Car Braking Distance at Different Initial Speeds

[Mike667]

Homework Statement

A car with an initial speed of 20 m/s brakes to a complete stop after traveling distance b from the moment the brakes are applied. What would be the minimum braking distance if the initial speed was 60 m/s?

Homework Equations

W= ΔKE

The Attempt at a Solution

I know for a fact that the answer is 9 or 9b. Simply because 60 is 3 times greater than 20. 3^2 is 9. But, I am having trouble solving this with the formula. Can someone help me out here?

 

[denverdoc]

Two basic ways to approach this; from kinematics there is an eqn which relates velocity^2 to a, acceleration and x distance.

An alternative approach would be to use work energy theorum, which is how you are setting this up. Do you know an eqn that relates frictional force (braking in this instance) with distance?

 

[Mike667]

Two basic ways to approach this; from kinematics there is an eqn which relates velocity^2 to a, acceleration and x distance.

An alternative approach would be to use work energy theorum, which is how you are setting this up. Do you know an eqn that relates frictional force (braking in this instance) with distance?

ΔKE is 1/2(m)(v)^2 right? I have no idea what you mean by an equation that relates frictional force with distance. f*d, perhaps? Where would i put the b in the formula?

 

[denverdoc]

you're on the right track, my man. B would go where d is.

since final velocity is zero, we know all energy went into friction unless there was a vertical difference, say up a slope involved.

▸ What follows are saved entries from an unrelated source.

import Summits.BirchSwinnertonDyer.BirchSwinnertonDyer.Theorems.ThetaPartnerAtTwoSignedControlAtTwoPlusLocShift
import Summits.BirchSwinnertonDyer.BirchSwinnertonDyer.Theorems.ResidualThetaTransportAtTwoRlfTwistedLocalZpExtension
import Literature.NumberTheory.EllipticCurves.ZpExtensionGaloisTwistLocal
import Literature.NumberTheory.EllipticCurves.KummerSelmerStructure
import Literature.NumberTheory.GaloisRepresentations.ContinuousCohomologyConnecting
import Literature.NumberTheory.GaloisRepresentations.ContinuousH1ResCocycle
import HarnessLib

/-!
# Road T for item 23110, brick (R3) = (T2)⁺ part 1: the TWISTED `±`-local lift at a place above `p` from a twisted SHIFT datum —
# the `χ_u`-twin of K4's `SignedEC.exists_localLift_kummer_of_shift` (`…PlusLocShift`), with values in `H¹(Γ_{K_v}, E[p^J](χ_u))`

Route `ResidualThetaTransportAtTwo` (RTT, crux r201 `ResidualLambdaFormulaNegDiscAtTwo`, stmt-BirchSwinnertonDyer-23110) /
`ThetaPartnerAtTwo` (TP2). Seat `prover-bsd-wall-tp2-p2x-w3` g12; `--supports stmt-BirchSwinnertonDyer-23110`. THEOREMS ONLY (no
definition, no named fact, no `sorry`); route-independent; closes nothing.

WHY (lead memo RLF-TWIST-ROAD-g12 §3 (R3)): the twisted lifting package (LIFT⁺₂) of road T needs, at the place `w ∋ 2` of `K_∞`, the
`χ_u`-twisted analogue of Greenberg's Lemma 4.7 lift for the `+` Kummer condition: «a class `t ∈ H¹(K_∞, E[p^∞])` whose twisted
coboundary `u·conj_g t − t` is Kummer from `A = ⋃ₙ E⁺_n` comes, modulo the `+` condition, from a class of the finite twisted module
`E[p^J](χ_u)` at level `K_v`». K4's untwisted engine splits into part 7 (SHIFT ⟹ LIFT: `cd_p ℤ_p = 1` + Kummer descent) and part 8
(coinvariants ⟹ SHIFT). THIS FILE is the twisted part 7; the output lives in the lead's (TCAS-K) currency
`galoisCohomology ((twistedTorsionGaloisModule p κ J u hu).restrictField K_v) 1` and is compared with GLOBAL twisted classes
through `galoisCohomology.res` / `twistedTorsionToH1`:

* `exists_twistedTorsion_localLift_kummer_of_shift` — any number field `K`, `W/K`, prime `p`, `ℤ_p`-extension `κ`, completion-type
  field `E/K` with `g ∈ Γ_E` restricting to THE topological generator of `κ`, `u ≡ 1 (mod p)`, `A ≤ E(K_∞·E)`: from a cocycle `φ` of
  a class `t` of `H¹(K_∞, E[p^∞])`, a point `S` with `p^j S ∈ A` and a `p`-power-torsion `T` such that the shifted local values
  `f₁(τ) = ι φ(τ|) − (τS − S)` on `G_∞ = Gal(K̄_E/K_∞·E)` satisfy the TWISTED relation `u·g f₁(g⁻¹τg) − f₁(τ) = τT − T`, produce
  `J₀` and, for every `J ≥ J₀`, a class `x ∈ H¹(Γ_E, E[p^J](χ_u))` such that for every GLOBAL `y ∈ H¹(Γ_K, E[p^J](χ_u))` with
  `res_E y = x`: `t − twistedTorsionToH1 y ∈ localKummerOverOfEmb W p (ker κ) (closureEmb E) A`.
  Steps (cocycles throughout): the values of `f₁` and `T` are killed by `p^{J₀}` (compactness of `Gal(K̄/K_∞)`, `p^j S ∈ A` is
  `G_∞`-fixed); for `J ≥ J₀` transport them into `E[p^J](K̄) ≃ E(K̄_E)[p^J]` (`torsionPointsEquiv`) with the TWISTED `Γ_E`-action
  (`χ_u ≡ 1` on `G_∞`, `χ_u(g) = u`: `twistExponent_eq_mod_of_apply_eq`); the relation is the hypothesis of the tree's
  `ZpExtension.exists_extend` for the local `ℤ_p`-extension (`SSFlatEC.exists_localZpExtension_of_isTopGenerator`); the extended
  twisted cocycle is `x`; if `res_E y = x` (`galoisCohomology.res_oneCocycleClass`) the two level-`E` cocycles differ by a twisted
  coboundary `∂P`, `P ∈ E[p^J]`, and on `G_∞` the cocycle of `t − twistedTorsionToH1 y` (`twistedTorsionToH1_oneCocycleClass`) has
  local values `∂(S − ι P)` with `p^{J+j}(S − ι P) ∈ A`.

HONEST FRAMING: closes nothing; 23110 is NOT proved; BSD is not proved by any of this.
References: [GreenbergLNM1716] §3 Lemma 3.2 (p. 86), §4 Lemma 4.7 (pp. 107–108), p. 124; [BDKim2013] Props. 2.2–2.3, proof of Cor. 3.15;
[SerreGaloisCohomology1997] I §2.6, I §5.8; [Kobayashi2003] Def. 1.1.
-/

set_option autoImplicit false
-- the Theorems namespace of this sub repeats the summit name by design (D-0017 nested layout)
set_option linter.dupNamespace false
/-- item stmt-CriticalPhenomena-6982 · crux · rank 2 · open · by planner
why it might fail: No polynomial UPPER bound on critical cluster volumes is known in d=3: only P_{p_c}(|C|>=n) >= c n^{-1/2} (Grimmett1999 Prop 10.29) and mean field d>=11; the box-free analogue already implies theta(p_c)=0. False if the fat box-cluster mass fraction decays sub-polynomially, or with a dense box giant.
sources: AizenmanBarsky1987, Grimmett1999, Hutchcroft2020, BorgsChayesKestenSpencer1999, Aizenman1997, FitznerVanDerHofstad2017
[crux] (card Q2, box form, threshold version) at p_c(ℤ³): ∃ δ > 0, C such that for every R ≥ 1, Σ_{x
∈ Λ_R} P(|C_{Λ_R}(x)| ≥ ⌊R^{3/2}⌋) ≤ C R^{3−δ}, where C_{Λ_R}(x) = {y : x ↔ y by an open path inside
Λ_R} (event: some finset T with Nat.sqrt(R³) ≤ #T of vertices joined to x inside the box). Scaling
truth δ = (3/2)(τ − 2) ≈ 0.28; a jump world with unique dense giant has LHS ≥ cθ*R³; a jump world
obeying Q1 too (exits ≤ CR^{3/2}) is excluded by the assembly. This is where the absurd world dies.
[difficulty: open-problem] -/
@[route_item "route-CriticalPhenomena-PercBoundarySqueeze"]
def FreeBoxFatClusterMass : Prop :=
  ∃ δ C : ℝ, 0 < δ ∧ ∀ R : ℕ, 1 ≤ R → ∑ x ∈ Literature.Probability.LatticeModels.box 3 R, (Literature.Probability.Percolation.bondPercolation (Literature.Probability.LatticeModels.zdGraph 3) (Literature.Probability.Percolation.criticalProbI 3)).real {ω | ∃ T : Finset (Literature.Probability.LatticeModels.Site 3), Nat.sqrt (R ^ 3) ≤ T.card ∧ ∀ y ∈ T, ω ∈ Literature.Probability.Percolation.openConnIn (↑(Literature.Probability.LatticeModels.box 3 R) : Set (Literature.Probability.LatticeModels.Site 3)) x y} ≤ C * (R : ℝ) ^ ((3 : ℝ) - δ)

/-- item stmt-CriticalPhenomena-6983 · crux · rank 3 · open · by planner
why it might fail: BGN theta_H(p_c)=0 (Grimmett1999 Thm 7.35, proved in tree) is a soft finite-size contradiction: no rate for d=3, printed rates only in high d (b=3: ChatterjeeHanson2020 Thm 1(a), arXiv:2512.13624). b>1/2 is d-specific: FALSE in d=2 (half-plane one-arm exponent 1/3); d=3 rests on numerics x_s~0.975.
sources: BarskyGrimmettNewman1991, Grimmett1999, Literature.Probability.Percolation.BarskyGrimmettNewman1991_Z3, ChatterjeeHanson2020, arXiv:2512.13624, KozmaNitzan2024
[crux] (card Q1 with the rate the assembly needs) quantitative Barsky–Grimmett–Newman at p_c(ℤ³): ∃
b > 1/2, C with P(∃ y, ‖y‖_∞ ≥ r ∧ 0 ↔ y inside H = {x₀ ≥ 0}) ≤ C r^{−b} for all r ≥ 1. Same event
as PercLowPointHalfSpace.QuantitativeBGN (stmt-CriticalPhenomena-0913, ∃ a > 0), with the explicit
threshold 1/2; numerically b = x_s = 2 − y_{h1} ≈ 0.975 (DengBlote2005), rigorously b ≤ 2
(φ_{p_c}(Λ_r) ≥ 1). Publishable alone. [difficulty: open-problem] -/
@[route_item "route-CriticalPhenomena-PercBoundarySqueeze"]
def HalfSpaceOneArmRate : Prop :=
  ∃ b C : ℝ, 1 / 2 < b ∧ ∀ r : ℕ, 1 ≤ r → (Literature.Probability.Percolation.bondPercolation (Literature.Probability.LatticeModels.zdGraph 3) (Literature.Probability.Percolation.criticalProbI 3)).real {ω | ∃ y : Literature.Probability.LatticeModels.Site 3, (∃ i : Fin 3, (r : ℤ) ≤ |y i|) ∧ ω ∈ Literature.Probability.Percolation.openConnIn {x : Literature.Probability.LatticeModels.Site 3 | 0 ≤ x 0} 0 y} ≤ C * (r : ℝ) ^ (-b)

so we set up up eqn, relating the initial kinetic energy to a stopping force, which is directly proportional to mass as well:

1/2mV^2=Ff*b where Ff=m*g*mu, my lord you say we now have more variables. The way out and probably the easiest approach is to set up two equations representative of each situation and to divide the two.
Hope this helps.

 

[Mike667]

you're on the right track, my man. B would go where d is.

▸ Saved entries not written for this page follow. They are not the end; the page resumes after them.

import Literature.MathematicalPhysics.QuantumFieldTheory.Balaban1983to89.B9Eq3120DeltaPiPrimeFormTwoBackgroundsClosed
import Literature.MathematicalPhysics.QuantumFieldTheory.Balaban1983to89.B9Eq353FormDefectTowerTwoBackgrounds
import Literature.MathematicalPhysics.QuantumFieldTheory.Balaban1983to89.B9Thm311SmallFieldCoercivityTowerClosed

/-!
# `Balaban1983to89.B9Eq353FormDefectTowerPiTwoBackgrounds` — T. Bałaban, *Propagators for lattice gauge theories in a background field*, Commun. Math. Phys.
# **99** (1985) 389–434 [Balaban1985BackgroundPropagators] (3.122) p. 420, (3.119)–(3.120) p. 419, (3.26) p. 395, (3.52)–(3.53) p. 400, (3.82)–(3.86) p. 407,
# Thm 3.4 p. 400: **THE FORM DEFECT OF PRINT's OPERATOR `Δ̃_{a,k} = π_k†Δ^ηπ_k + D R_k D* + Q_k*aQ_k` ((3.122)) BETWEEN TWO SMALL BACKGROUNDS ON THE DIAGONAL,
# LETTER-FREE — `‖⟨u, Δ̃_{a,k}(U)v⟩ − ⟨u, Δ̃_{a,k}(V)v⟩‖ ≤ Θ·δ·N₁(u)N₁(v)` WITH ONE `∃ α₀ δ₀ Θ` BEFORE EVERY BINDER** — the π twin ((T4)-1) of this lineage's
# `B9Eq353FormDefectTowerTwoBackgrounds` (the same letter at the chain's `G₀`-slot `Δ_{a,k} = B9Eq326OperatorTower.laplaceAk`), obtained from it and the
# two-background θ-defect `B9Eq3120DeltaPiPrimeFormTwoBackgroundsClosed` by `Δ̃_{a,k}(X) − Δ_{a,k}(X) = π_k(X)†Δ^η(X)π_k(X) − Δ^η(X)`

statement-level skeleton of published theorems with citation tags; proofs where landed; nothing here is a claim about the Yang–Mills mass gap

PDF held: `paper:balaban1985-cmp99-background-propagators` (journal page = PDF page + 388), pp. 395, 400, 407, 419–421 — read by this lineage first-hand (gens 73–78)
and through the suppliers' verbatim quotations.

CITATION HEADER (lean-in-tree rule 2026-08-18).  Audit cell `pub-balaban`, sub-cell `t4`, NE9 crux team (2): LEAF PROVER 04 (`b2b-balaban-t4-ne9-formalise-leaf-04`
gen 79), INTENT-3 = (T4)-1 (the first π twin; the row OWNER t4-ne9-p1's GO `CLAIMS.log` l.53352 W-9 (α) «(T3)∕(T4) the π twins … for the successor»).  WHY (cell
context; DIAGNOSIS D-ne9p1-g87-1): the chain's two-background energy rows between `U` and `V` (gen 77∕78: `…GreenkLipschitzEnergyTwoBackgrounds(Letterfree)` →
`…H1k∕FrakGk…TwoBackgrounds` → `B9Eq3126EnergyBallTowerTwoBackgrounds` → `B11Eq117∕174…TwoBackgrounds`) all start from ONE letter, the two-background form defect
of `Δ_{a,k}` (`B9Eq353FormDefectTowerTwoBackgrounds`); their π twins at print's operator (3.122) start from THIS file in exactly the same way (next: the π twin of
`B9Eq386GreenkLipschitzEnergyTwoBackgroundsLetterfree` with `B9Thm311LaplaceAkPiPositiveDiagonal.exists_laplaceAkPi_coercive_diagonal_closed` at `U` and at `V`).

THE PRINT.  p. 420 (3.122) and (verbatim via the OWNER's `B9Eq3119DeltaPiTower`) *«we will prove that this term is a small perturbation of Δ_a, and that the operator
G used in the above formula has all the properties formulated in Theorems 3.3, 3.10, 3.11»*; p. 400 Thm 3.4 (verbatim via (T2)): *«G(U) is an analytic function of U′
on the space of configurations U′ satisfying (3.35)»* — read in the cell as Lipschitz continuity between two points of the small-field ball, to first order.

WHAT IS PROVED (sorry-free; proof lane — no `def`, no `Prop` placeholder; [folklore] composition BY NAME + one unfolding identity).
* **`inner_laplaceAkPi_sub_inner_laplaceAk`** — `⟨u, Δ̃_{a,k}(X)v⟩ − ⟨u, Δ_{a,k}(X)v⟩ = ⟨u, (π_k(X)†Δ^η(X)π_k(X))v⟩ − ⟨u, Δ^η(X)v⟩` (unfolding `laplaceALatticeK` ∕
  `laplaceAK_apply`: the `D R_k D*` and `Q_k*aQ_k` terms are common).
* **`exists_form_defect_pi_two_backgrounds_letterfree`** — `∃ α₀ δ₀ Θ > 0` (closed in `(d, a, a′, L, M_φ, M_φ′, r, C_τ, ρ_w)`) such that, with the binder list of
  `B9Eq386GreenkLipschitzEnergyTwoBackgroundsLetterfree` (E162's per-level data for `U` and `V`, the base at `V` also `≤ 1∕128`; common level smallness `ε_j ≤ αr^j`
  (`j < n+1`), level closeness `δ_j ≤ δr^j`; `hRS` ×2; `U1` ×2; bond windows `αη` ×2; plaquette windows `αη²` ×2; closeness `δη`, `δη²`; `0 ≤ α ≤ α₀`, `0 ≤ δ ≤ δ₀`)
  and ANY positivity witnesses `hpos′_U`, `hpos′_V` of `Δ′_{a′,k}(U)`, `Δ′_{a′,k}(V)` (defining `G′_k`): for all `u, v`,
  `‖⟨u, laplaceAkPi … U … v⟩ − ⟨u, laplaceAkPi … V … v⟩‖ ≤ Θ·δ·N₁(u)N₁(v)`, `N₁(w) = √(‖curl₁w‖² + ‖div₁w‖² + ‖w‖²)`.  MECHANISM: the identity above at `U` and at
  `V`; the `G₀`-slot letter `exists_form_defect_two_backgrounds_diagonal_closed` with its `R`-letter `C_R^{(2)}δ` DISCHARGED by
  `B9Eq325RLipschitzSqrtTowerTwoBackgroundsLinear.exists_norm_RofUk_sub_RofUk_le_two_backgrounds` (as in the gen-77 `…Letterfree` file; the level averages are
  `U1`-valued by `hLb_of_hU1`); the θ-defect letter `exists_form_defect_pi_sub_diagonal_closed`; `α₀`, `δ₀` minima, `Θ = Θ̄₂ + Θ₂`.
MODEL ∕ DECLARED READINGS.  (M1)–(M2) of `B9Eq353FormDefectTowerTwoBackgrounds` and of (T2): every window ∕ profile ∕ closeness letter, E162's data, `hRS`, `ρ_w`
and the witnesses are HYPOTHESES; the Lipschitz continuity `U ↦ Ū` of the level averages (`δ_j`) is NOT proved.
HONEST SCOPE.  [folklore] composition BY NAME; FIRST order between two small backgrounds on the diagonal ONLY; crude constants; no kernel bound, no decay, no
analyticity; NOT the π-slot energy rows themselves (the next (T4) files).  NOT summit progress (cell pub-balaban: NE9 NOT PRINTED ∕ NOT PROVED; «NE9 ⇐ the named
binders»; row WALLED ON A MODEL (O-NE9-1; NEEDS-COORDINATOR #5 UNRULED); spine PROVED 0∕9; rung (B)+1 finite T⁴ — NOT infinite volume, NOT mass gap, NOT
BetaPertH, NOT Clay).  HONEST DEPENDENCY (cell line): continuum YM on T⁴ ⇐ BetaPertH ∧ nine spine estimates (0/9 proved); BetaPertH ⇐ (D1) ∧ (D4) ∧ CAP+tail;
G-an2-4 gates asym, D1 and NE2/3/4.  NEW file; nothing modified.  Net new unproved facts: 0.
-/

noncomputable section

open scoped InnerProductSpace ComplexConjugate BigOperators

namespace Literature.MathematicalPhysics.QuantumFieldTheory.Balaban1983to89.B9Eq353FormDefectTowerPiTwoBackgrounds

since final velocity is zero, we know all energy went into friction unless there was a vertical difference, say up a slope involved.

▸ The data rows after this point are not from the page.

/-
Copyright (c) 2026 the pub-hodgecm-mathlib formalisation cell (harness21).  Prover seat hodgecm-mathlib-F0P3-p01 (g31), «(D-RAM) FOUR-FRAME» road of crux H413, line LH4,
unit U3_Laws, κ-STAGE B brick κG₂ «G₁-κ» (dealer LH4-plan (g11) WORD #52 (a); letter LH4-p09 (g3) `F0/P3c/LH4/LH4-p09/g3/LETTER-kappaBG-tv2.v1.LH4p09g3.md` §4,
κ owner LH4-p05 (g3)).  FILE κG₂-C2 — THE SOCKET (glued type-2 strata, `ρ ≥ 1`).  2026-09-04.
-/
import Summits.HodgeConjecture.HodgeConjecture.Theorems.F0P3cDyRamDiagonalKappaGluedDecompositionTwo   -- ★ κG₂-C1 p856753 (this seat): orbit decomposition, stable reps by regime
import Summits.HodgeConjecture.HodgeConjecture.Theorems.F0P3cDyRamDiagonalKappaGluedClassTwoCount      -- ★ κG₂-A2 (this seat): `kappaCount_two_latt_glued_rep`; brings part 1, ★ G2-B, ★ TraceBound
import Summits.HodgeConjecture.HodgeConjecture.Theorems.F0P3cDyRamDiagonalKappaGluedClassSumsTwo       -- ★ κG₂-B (this seat): bracket sums at level `ρ+1+2t`, sub-balls, the swap
import Summits.HodgeConjecture.HodgeConjecture.Theorems.F0P3cDyRamDiagonalGluedSocketTwoWeight         -- ★ W p856429 (this seat): `gluedPol_eq_gluedR`, `gluedR_stable_eq_empty_of_lt_typeTwo`; brings ★ F1₂, ★ p856265
import Summits.HodgeConjecture.HodgeConjecture.Theorems.F0P3cDyRamDiagonalGluedClassRepresentatives    -- ★ p855991 (LH4-p08 (g2)): `exists_fixed_class_representatives`
import HarnessLib

/-!
# Crux `H413`, κ-STAGE B brick κG₂, FILE C2: the κ-SOCKET of the glued TYPE-2 strata `(2ρ+1, 2ρ+1+s, 2ρ+1+s)`, `ρ ≥ 1` — `Σᶠ κ_i·w = [TUBE₂]_i + [GLUE₂]_i`

Cell `hodgecm-mathlib` (D-0151), FLOOR 0, crux item H413 = `stmt-HodgeConjecture-24833`; lane `--supports stmt-HodgeConjecture-24833 --as helper` (count-neutral).  THEOREMS ONLY
(no `def`, no instance, no notation, no `sorry`).  The type-2 twin of ★ p856706 (LH4-p09 (g3)) for `ρ ≥ 1`, LETTER κB-G₂ v1 §4 binders and RHS token for token (the `ρ = 0`
root-glued stratum — TUBE₂ term only, `q − 1` cosets — is a separate file).  ASSEMBLY: ★ F1₂ `stratumTwo_G1_eq` + ★ W `gluedPol_eq_gluedR` (polarisable ⟺ (R)) ⟹ ★ κG₂-C1
(orbits of the coarse class representatives `g ∈ R`, level `ρ+2t`, mass `q^{2ρ+2t+1−⌈(ρ+2t+1)∕2⌉}`) ⟹ ★ κG₂-A2 (per representative, `κ₂ = Σ` of the brackets over the fine classes
`f ∈ R⁺`, `f ≡ g`, level `ρ+1+2t`) ⟹ ★ κG₂-B swap + sums (TUBE₂: whole level; GLUE₂: the sub-ball `|f − f₀| ≤ |ϖ|^{2ρ+2t+1−m}` of the stable classes, ★ κG₂-C1
`mapGL_latt_glued_rep_two_iff` + ★ bridge p856146; the empty regimes ★ W ∕ ★ p856265).
VALUES (q = #𝓀, ω = `normSign σ`): TUBE₂ (`2∣s`, `2ρ+1 ≤ min(n₂,n₃)`, `2ρ+1+s ≤ n₁`) = `(ω(−1)·q^{2ρ+s∕2}·((q−1)[2d ≤ s] − [s+2 = 2d]), 0, 0)_i` (= q × type 0);
GLUE₂ (`2∣s`, `n₂ = n₃`, `n₁ = n₂+s`, `n₂ < 2ρ+1 ≤ 2n₂`, `2ρ+1−n₂ ≤ n₂−d+1`) = `([2d ≤ s + 2⌈(2ρ+1−n₂)∕2⌉]ω(−1)ω(1+f₀), [d ≤ ⌈(2ρ+1−n₂)∕2⌉]ω(−1)ω(f₀)ω(1+f₀),
[d ≤ ⌈(2ρ+1−n₂)∕2⌉]ω(f₀))_i · q^{2ρ+s∕2+1−⌈(2ρ+1−n₂)∕2⌉}` — REF5 R5-108: 12∕12 strata + 4 glue shells at d = t = 2.
HONEST LABEL.  Count-neutral (`--supports`); the κ-laws stay PROVER TARGETS; `HC_CM` is proved only modulo the 7 printed citations (2 remaining named inputs: hLiu418 =
`stmt-HodgeConjecture-24832`, h413 = `stmt-HodgeConjecture-24833`) until rung 0 closes.

## References
* [Kottwitz1986BaseChangeUnits] R. E. Kottwitz, *Base change for unit elements of Hecke algebras*, Compositio Math. 60 (1986), §1 pp. 240–241 (fixed-lattice counts via torus orbits).
* [LanglandsShelstad1987] R. P. Langlands, D. Shelstad, *On the definition of transfer factors*, Math. Ann. 278 (1987), §3 (the κ-signs).
* [Rogawski1990] J. D. Rogawski, *Automorphic Representations of Unitary Groups in Three Variables*, Ann. of Math. Stud. 123 (1990), §4.9 Prop. 4.9.1 (a) p. 55.
* [Serre1979] J.-P. Serre, *Local Fields*, GTM 67 (1979), Ch. V §3 Prop. 5, Cor. 3; Ch. XV §2.
-/

set_option autoImplicit false

noncomputable section

namespace Summit.HodgeConjecture.HodgeConjecture.Cruxes.H413.F0P3cDyRamDiagonalKappaGluedSocketTwo

open Matrix WithZero
open Literature.NumberTheory.Automorphic Literature.NumberTheory.Automorphic.HermitianLattice
open Literature.NumberTheory.Automorphic.UnitaryLatticeTree Literature.NumberTheory.Automorphic.UnitaryThreeFourFrame
open Literature.NumberTheory.LocalFields.WildQuadraticDatum
open Summit.HodgeConjecture.HodgeConjecture.Cruxes.H413.F0P3cDyRamDiagonalTorusDefs
open Summit.HodgeConjecture.HodgeConjecture.Cruxes.H413.F0P3cDyRamDiagonalStrataDefs
open Summit.HodgeConjecture.HodgeConjecture.Cruxes.H413.F0P3cDyRamDiagonalKappaCountDefs
open Summit.HodgeConjecture.HodgeConjecture.Cruxes.H413.F0P3cDyRamDiagonalKappaGluedDecompositionTwo
open Summit.HodgeConjecture.HodgeConjecture.Cruxes.H413.F0P3cDyRamDiagonalKappaGluedClassTwoCount (kappaCount_two_latt_glued_rep)
open Summit.HodgeConjecture.HodgeConjecture.Cruxes.H413.F0P3cDyRamDiagonalKappaGluedClassSumsTwo
open Summit.HodgeConjecture.HodgeConjecture.Cruxes.H413.F0P3cDyRamDiagonalKappaGluedClassSums (level_of_mem_subBall)
open Summit.HodgeConjecture.HodgeConjecture.Cruxes.H413.F0P3cDyRamDiagonalGluedStabiliserIndex (ne_zero_and_v_lt_one_of_v_eq_exp)
open Summit.HodgeConjecture.HodgeConjecture.Cruxes.H413.F0P3cDyRamDiagonalGluedStratumTwo (stratumTwo_G1_eq stratumTwo_G1_eq_empty_of_odd)
open Summit.HodgeConjecture.HodgeConjecture.Cruxes.H413.F0P3cDyRamDiagonalGluedSocketTwoWeight (gluedPol_eq_gluedR gluedR_stable_eq_empty_of_lt_typeTwo)
open Summit.HodgeConjecture.HodgeConjecture.Cruxes.H413.F0P3cDyRamDiagonalGluedTubeContributionCorner (gluedR_stable_eq_empty_of_offFoot_corner)
open Summit.HodgeConjecture.HodgeConjecture.Cruxes.H413.F0P3cDyRamDiagonalGluedTorusOrbits (exists_gl_coe_eq_glued)
open Summit.HodgeConjecture.HodgeConjecture.Cruxes.H413.F0P3cDyRamDiagonalGluedClassRepresentatives (exists_fixed_class_representatives)
open Summit.HodgeConjecture.HodgeConjecture.Cruxes.H413.F0P3cDyRamGlueUnitRationalityDepth (exists_fixed_v_add_glueUnit_le_iff)
open scoped Valued WithZero Matrix MatrixGroups

section Socket

variable {K : Type} [Field K] [Valued K ℤᵐ⁰] [CompleteSpace K] [Fintype 𝓀[K]] {σ : K →+* K} {ϖ : K} {d t : ℕ} {α β : K} {N₀ n₁ n₂ n₃ : ℕ}
  {T : GL (Fin 3) K}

so we set up up eqn, relating the initial kinetic energy to a stopping force, which is directly proportional to mass as well:

1/2mV^2=Ff*b where Ff=m*g*mu, my lord you say we now have more variables. The way out and probably the easiest approach is to set up two equations representative of each situation and to divide the two.
Hope this helps.

g is 10 right? but what does mu stand for?

 

[Mike667]

Ok, so

f*b = 1/2(m)(20)^2

f*b = 200m?



f*b= 1/2(m)(60)^2

f*b= 1800m?

I feel like I am missing something here.

 

[denverdoc]

you're getting there.
The mistake is we don't know what b is in the second case, that's an X.
So set it up as you have, and solve for X,

 

[Mike667]

Why isn't b an x in the first case then?

f*b = 1/2(m)(20)^2

f*b = 200m?
f*x= 1/2(m)(60)^2

f*x= 1800m?Then what? how can i get the answer to just be 9b?

 

[denverdoc]

perfect, divide the two eqns, and solve for x in terms of b.

 

[Mike667]

Ummm can you show that, please?

 

[denverdoc]

I think I see a problem here, you have problems with word problems.
Not alone! Your algebra could likely benefit as well from some tutoring.

So on top of the fraction we have:
f*b=200 on bottom we have fx=1800
therefore b/x=1/9

 

[Mike667]

Wait wait wait, so you're saying the answer is 1/9, not 9b?
I definitely see where you're coming from, its just that I supposed the answer would look different.

 

[denverdoc]

B/x=1/9, then what is X?

 

[Mike667]

X is 9, B is 1?

 

[denverdoc]

you have it X=9B.

 

[Mike667]

alright, thanks a lot man.

 

[denverdoc]

No sweat, recommend PF to all! And get some assistance with algebra if you can as this was the biggest barrier to the soln. Your reasoning spot on, just unfamiliarity with tricks to get the answer.